Other Financial Information

Loss on Debt Financings

In February 2013, we completed a repricing of our credit facilities, which provide for term loans in an aggregate amount of $422.0 million and revolving credit commitments in an aggregate amount of $150.0 million (the “senior secured credit facilities”), which reduced our stated term-loan interest rate by 1.0% and provided additional borrowing capacity of $25.0 million. As a result of the repricing, we recognized a loss of $3.1 million for related bank fees. In January 2012, we refinanced our debt existing at that time, resulting in a net loss of $9.5 million. Both the repricing and the refinancing were accounted for as partial extinguishments.

Discontinued Operations

As part of our strategy to focus on our core business as a construction materials company, we have exited certain activities, including certain concrete paving operations, our railroad construction and maintenance operations (the “railroad business”), which involved building and repairing railroad sidings, and our environmental remediation operations (the “environmental remediation business”), which primarily involved the repair of retaining walls along highways in Kentucky and the removal and remediation of underground fuel storage tanks. The concrete paving operations were wound down in the second quarter of 2013, and all assets have been sold. The railroad and environmental remediation businesses were sold in 2012 in separate transactions for aggregate proceeds of $3.1 million.

The results of these operations have been removed from the results of continuing operations for all periods presented. Prior to recognition as discontinued operations, all of these businesses were included in the East region’s operations. Revenue from these discontinued operations was $3.9 million in 2013 and $50.2 million in 2012. The loss from discontinued operations was $0.5 million in 2013 and $3.5 million in 2012.
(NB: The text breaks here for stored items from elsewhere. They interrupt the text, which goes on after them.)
import Mathlib

/-!
# ValiantsHypothesis / RigidityForcesSymmetry — crux `LaplaceOptimalFive` (stmt-ValiantsHypothesis-24813), crux idea
`young-shadow` (K1) on the star: **T2 (BINARY) SPLITS FORCE ANTISYMMETRIC ROW RELATIONS** — letter currency
(memo `NOTE-p4g15-24813-K1-star.md` §5 LEMMA 5.2(b) «a nonzero squarefree cubic has ≥ 3 essential variables, so
`Sym³W ∩ sqfree = 0` for `dim W = 2`»; §10 withdrew it to «≥ 7» — the elementary letter proof below restores `≥ 10`)

Row relations of the letter tensor `N = P + 4E` (✓ `star_slack_sum`) are `s : Fin 5 → Fin 5 → ℂ` with
`Σ_{a,b} s_{ab} N(a,b,c,d,e) = 0` for all `(c,d,e)`.  When one two-term split is of type T2 (✓ `two_term_split`, binary exit of
✓ `lemmaK`: the columns of `U₁, U₂` lie in `span{e,f}` and `W₁, W₂` are annihilated by every `v ⊥ e,f`), the slack `E` is annihilated
by every `v ⊥ e, f` in each slot.  Then:

* `sqfree_symm3_eq_zero` — a symmetric `F : Fin 5³ → ℂ` vanishing on repeated letters and annihilated in one slot by all
  `v ∈ {e,f}^⊥` is `0`.  (For distinct `a,b,c` pick `0 ≠ t ∈ ℂ³` with `t₀e_a+t₁e_b+t₂e_c = t₀f_a+t₁f_b+t₂f_c = 0` — it exists since
  `2 < 3` (`LinearMap.ker_ne_bot_of_finrank_lt`); annihilation at `(b,c)`, `(a,c)`, `(a,b)` reads `t₀F_{abc} = t₁F_{abc} = t₂F_{abc} = 0`.)
* `relations_kill_pattern_of_binary` — hence every relation `s` of `P + κE` (`P` symmetric and vanishing on repeated letters in
  its last three slots, `E` `{e,f}^⊥`-annihilated in its third slot) satisfies `Σ_{a,b} s_{ab}P(a,b,c,d,e) = 0`.
* `pairSum_pattern_eval` — for pairwise distinct letters `a,b,c,d,e` covering `Fin 5` and `P` vanishing whenever one of its
  first two letters repeats one of the last three or each other: `Σ_{x,y} s_{xy}P(x,y,c,d,e) = s_{ab}P(a,b,c,d,e) + s_{ba}P(b,a,c,d,e)`.
  With `P = [letters distinct]` this is `s_{ab} + s_{ba}`: the relations are ANTISYMMETRIC off the diagonal, and
  ✓ `ten_le_of_offDiag_relations` gives `|T| ≥ 10`, i.e. weight `≥ 120`, in the T2 case.

Mathlib only; no definitions, no `sorry`.  Honest framing: (L1) brick for the T2 branch, closes nothing; K1-on-the-star PAPER PASS,
not kernel; `LaplaceOptimalFive` OPEN · CONTESTED 72/120; `VP ≠ VNP` NOT proved.
-/

set_option linter.dupNamespace false

namespace Summit.ValiantsHypothesis.ValiantsHypothesis.Theorems.RigidityForcesSymmetryRankRigidMinimalRepr

namespace LaplaceFiveStar

open Finset Module

/-- **A squarefree-supported symmetric 3-tensor annihilated in one slot by `{e,f}^⊥` vanishes.** [folklore] -/
theorem sqfree_symm3_eq_zero (F : Fin 5 → Fin 5 → Fin 5 → ℂ)
    (h12 : ∀ a b c : Fin 5, F a b c = F b a c) (h23 : ∀ a b c : Fin 5, F a b c = F a c b)
    (hsq : ∀ a c : Fin 5, F a a c = 0) (e f : Fin 5 → ℂ)
    (hann : ∀ v : Fin 5 → ℂ, ∑ x : Fin 5, v x * e x = 0 → ∑ x : Fin 5, v x * f x = 0 →
      ∀ b c : Fin 5, ∑ a : Fin 5, v a * F a b c = 0)
    (a b c : Fin 5) : F a b c = 0 := by
  classical
  by_cases hab : a = b
  · subst hab; exact hsq a c
  by_cases hac : a = c
  · subst hac; rw [h23]; exact hsq a b
  by_cases hbc : b = c
  · subst hbc; rw [h12, h23]; exact hsq b a
  -- a non-zero vector of `{e,f}^⊥` supported on `{a,b,c}` (`2 < 3`)
  let ψ : (Fin 3 → ℂ) →ₗ[ℂ] (ℂ × ℂ) :=
    { toFun := fun t => (t 0 * e a + t 1 * e b + t 2 * e c, t 0 * f a + t 1 * f b + t 2 * f c)
      map_add' := fun s t => by
        simp only [Pi.add_apply, Prod.mk_add_mk]
        refine Prod.ext ?_ ?_ <;> simp only <;> ring
      map_smul' := fun r t => by
        simp only [Pi.smul_apply, smul_eq_mul, RingHom.id_apply, Prod.smul_mk]
        refine Prod.ext ?_ ?_ <;> simp only <;> ring }
  have hlt : finrank ℂ (ℂ × ℂ) < finrank ℂ (Fin 3 → ℂ) := by
    rw [Module.finrank_prod, Module.finrank_self, Module.finrank_fin_fun]
    norm_num
  obtain ⟨t, ht, ht0⟩ := Submodule.exists_mem_ne_zero_of_ne_bot (LinearMap.ker_ne_bot_of_finrank_lt hlt (f := ψ))
  rw [LinearMap.mem_ker] at ht
  have hte : t 0 * e a + t 1 * e b + t 2 * e c = 0 := congr_arg Prod.fst ht
  have htf : t 0 * f a + t 1 * f b + t 2 * f c = 0 := congr_arg Prod.snd ht
  let v : Fin 5 → ℂ := fun x =>
    t 0 * (if x = a then 1 else 0) + t 1 * (if x = b then 1 else 0) + t 2 * (if x = c then 1 else 0)
  have hv : ∀ g : Fin 5 → ℂ, ∑ x : Fin 5, v x * g x = t 0 * g a + t 1 * g b + t 2 * g c := by
    intro g
    simp only [v, add_mul, mul_assoc, Finset.sum_add_distrib, ← Finset.mul_sum, ite_mul, one_mul, zero_mul,
      Finset.sum_ite_eq', Finset.mem_univ, if_true]
  have hve : ∑ x : Fin 5, v x * e x = 0 := by rw [hv, hte]
  have hvf : ∑ x : Fin 5, v x * f x = 0 := by rw [hv, htf]
  have k1 : t 0 * F a b c = 0 := by
    have h := hann v hve hvf b c
    rw [hv (fun x => F x b c)] at h
    have e2 : F b b c = 0 := hsq b c
    have e3 : F c b c = 0 := by rw [h23]; exact hsq c b
    simpa only [e2, e3, mul_zero, add_zero] using h
  have k2 : t 1 * F a b c = 0 := by
    have h := hann v hve hvf a c
    rw [hv (fun x => F x a c)] at h
    have e1 : F a a c = 0 := hsq a c
    have e3 : F c a c = 0 := by rw [h23]; exact hsq c a
    have e2 : F b a c = F a b c := (h12 a b c).symm
    simpa only [e1, e3, e2, mul_zero, zero_add, add_zero] using h
  have k3 : t 2 * F a b c = 0 := by
    have h := hann v hve hvf a b
    rw [hv (fun x => F x a b)] at h
    have e1 : F a a b = 0 := hsq a b
    have e2 : F b a b = 0 := by rw [h23]; exact hsq b a
    have e3 : F c a b = F a b c := by rw [h12, h23]
    simpa only [e1, e2, e3, mul_zero, zero_add] using h
  by_contra hF
  apply ht0
  funext i
  fin_cases i
  · exact (mul_eq_zero.mp k1).resolve_right hF
  · exact (mul_eq_zero.mp k2).resolve_right hF
  · exact (mul_eq_zero.mp k3).resolve_right hF

/-- **T2 ⟹ the relations kill the pattern part.**  If `E` is annihilated in its third slot by `{e,f}^⊥` and `P`, `E` are symmetric
(`P`) in the last three slots with `P` vanishing on a repeated letter there, then every relation `s` of `P + κE` satisfies
`Σ_{a,b} s_{ab} P(a,b,c,d,x) = 0`. [folklore] -/
theorem relations_kill_pattern_of_binary (P E : Fin 5 → Fin 5 → Fin 5 → Fin 5 → Fin 5 → ℂ)
    (hP34 : ∀ a b c d x : Fin 5, P a b c d x = P a b d c x) (hP45 : ∀ a b c d x : Fin 5, P a b c d x = P a b c x d)
    (hPrep : ∀ a b c x : Fin 5, P a b c c x = 0)
    (e f : Fin 5 → ℂ)
    (hEann : ∀ v : Fin 5 → ℂ, ∑ y : Fin 5, v y * e y = 0 → ∑ y : Fin 5, v y * f y = 0 →
      ∀ a b d x : Fin 5, ∑ c : Fin 5, v c * E a b c d x = 0)
    (κ : ℂ) (s : Fin 5 → Fin 5 → ℂ)
    (hrel : ∀ c d x : Fin 5, ∑ a : Fin 5, ∑ b : Fin 5, s a b * (P a b c d x + κ * E a b c d x) = 0)
    (c d x : Fin 5) : ∑ a : Fin 5, ∑ b : Fin 5, s a b * P a b c d x = 0 := by
  let F : Fin 5 → Fin 5 → Fin 5 → ℂ := fun c d x => ∑ a : Fin 5, ∑ b : Fin 5, s a b * P a b c d x
  have hF : ∀ c d x : Fin 5, F c d x = -κ * ∑ a : Fin 5, ∑ b : Fin 5, s a b * E a b c d x := by
    intro c d x
    have h := hrel c d x
    simp only [mul_add, Finset.sum_add_distrib] at h
    have h2 : ∑ a : Fin 5, ∑ b : Fin 5, s a b * (κ * E a b c d x) = κ * ∑ a : Fin 5, ∑ b : Fin 5, s a b * E a b c d x := by
      rw [Finset.mul_sum]
      refine Finset.sum_congr rfl fun a _ => ?_
      rw [Finset.mul_sum]
      exact Finset.sum_congr rfl fun b _ => by ring
    rw [h2] at h
    show ∑ a : Fin 5, ∑ b : Fin 5, s a b * P a b c d x = _
    linear_combination h
  refine sqfree_symm3_eq_zero F (fun c d x => ?_) (fun c d x => ?_) (fun c x => ?_) e f (fun v hve hvf d x => ?_) c d x
  · exact Finset.sum_congr rfl fun a _ => Finset.sum_congr rfl fun b _ => by rw [hP34]
  · exact Finset.sum_congr rfl fun a _ => Finset.sum_congr rfl fun b _ => by rw [hP45]
  · exact Finset.sum_eq_zero fun a _ => Finset.sum_eq_zero fun b _ => by rw [hPrep, mul_zero]
  · have h1 : ∀ c' : Fin 5, v c' * F c' d x = -κ * ∑ a : Fin 5, ∑ b : Fin 5, s a b * (v c' * E a b c' d x) := by
      intro c'
      rw [hF, Finset.mul_sum, Finset.mul_sum, Finset.mul_sum]
      refine Finset.sum_congr rfl fun a _ => ?_
      rw [Finset.mul_sum, Finset.mul_sum, Finset.mul_sum]
      exact Finset.sum_congr rfl fun b _ => by ring
    rw [Finset.sum_congr rfl fun c' _ => h1 c', ← Finset.mul_sum, Finset.sum_comm]
    have h2 : ∑ a : Fin 5, ∑ c' : Fin 5, ∑ b : Fin 5, s a b * (v c' * E a b c' d x) = 0 := by
      refine Finset.sum_eq_zero fun a _ => ?_
      rw [Finset.sum_comm]
      refine Finset.sum_eq_zero fun b _ => ?_
      rw [← Finset.mul_sum, hEann v hve hvf a b d x, mul_zero]
    rw [h2, mul_zero]

/-- **Evaluation of a pair sum against a pattern-like tensor.**  For pairwise distinct letters `a,b,c,d,e` covering `Fin 5` and
`P` vanishing when one of its first two letters equals one of the last three or the other: `Σ_{x,y} s_{xy}P(x,y,c,d,e) =
s_{ab}P(a,b,c,d,e) + s_{ba}P(b,a,c,d,e)`. [folklore] -/
theorem pairSum_pattern_eval (P : Fin 5 → Fin 5 → Fin 5 → Fin 5 → Fin 5 → ℂ) (s : Fin 5 → Fin 5 → ℂ)
    (a b c d e : Fin 5) (hab : a ≠ b) (hcover : ∀ i : Fin 5, i = a ∨ i = b ∨ i = c ∨ i = d ∨ i = e)
    (hP0 : ∀ x y : Fin 5, (x = y ∨ x = c ∨ x = d ∨ x = e ∨ y = c ∨ y = d ∨ y = e) → P x y c d e = 0) :
    ∑ x : Fin 5, ∑ y : Fin 5, s x y * P x y c d e = s a b * P a b c d e + s b a * P b a c d e := by
  classical
  have hinner : ∀ x y : Fin 5, x ≠ y → (x = a ∨ x = b) → (y = a ∨ y = b) →
      ∑ y' : Fin 5, s x y' * P x y' c d e = s x y * P x y c d e := by
    intro x y hxy hx hy
    refine Finset.sum_eq_single_of_mem y (Finset.mem_univ y) fun y' _ hy' => ?_
    rw [hP0 x y' ?_, mul_zero]
    rcases hcover y' with h | h | h | h | h
    · rcases hx with hx | hx
      · exact Or.inl (hx.trans h.symm)
      · rcases hy with hy | hy
        · exact absurd (h.trans hy.symm) hy'
        · exact absurd (hx.trans hy.symm) hxy
    · rcases hx with hx | hx
      · rcases hy with hy | hy
        · exact absurd (hx.trans hy.symm) hxy
        · exact absurd (h.trans hy.symm) hy'
      · exact Or.inl (hx.trans h.symm)
    · exact Or.inr (Or.inr (Or.inr (Or.inr (Or.inl h))))
    · exact Or.inr (Or.inr (Or.inr (Or.inr (Or.inr (Or.inl h)))))
    · exact Or.inr (Or.inr (Or.inr (Or.inr (Or.inr (Or.inr h)))))
  rw [Finset.sum_eq_add_of_mem a b (Finset.mem_univ a) (Finset.mem_univ b) hab]
  · rw [hinner a b hab (Or.inl rfl) (Or.inr rfl), hinner b a (Ne.symm hab) (Or.inr rfl) (Or.inl rfl)]
  · intro x _ hx
    refine Finset.sum_eq_zero fun y _ => ?_
    rw [hP0 x y ?_, mul_zero]
    rcases hcover x with h | h | h | h | h
    · exact absurd h hx.1
    · exact absurd h hx.2
    · exact Or.inr (Or.inl h)
    · exact Or.inr (Or.inr (Or.inl h))
    · exact Or.inr (Or.inr (Or.inr (Or.inl h)))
Segment Results of Operations

West Region

 

(in thousands)    2013     2012     Variance  

Total revenue

   $ 426,195      $ 484,922      $ (58,727     (12.1 )% 

Operating loss

     (47,476     (6,625     (40,851     616.6

Operating margin

     (11.1 )%      (1.4 )%     

Adjusted EBITDA

   $ 28,607      $ 14,429      $ 14,178        98.3

Revenue in the West region decreased $58.7 million in 2013 due to a $6.2 million decline in product revenue and a $52.5 million decline in service revenue, which is primarily paving and related services, but also includes certain other revenues earned. The $52.5 million decrease in paving and related services was a result of an increased focus on higher-margin, lower-volume paving projects and completion of low-margin projects, such as grading and structural work. In 2012, we completed certain construction projects that provided significant revenue, but at below-average margins, including a project in Austin, Texas that contributed $47.5 million of revenue in 2012.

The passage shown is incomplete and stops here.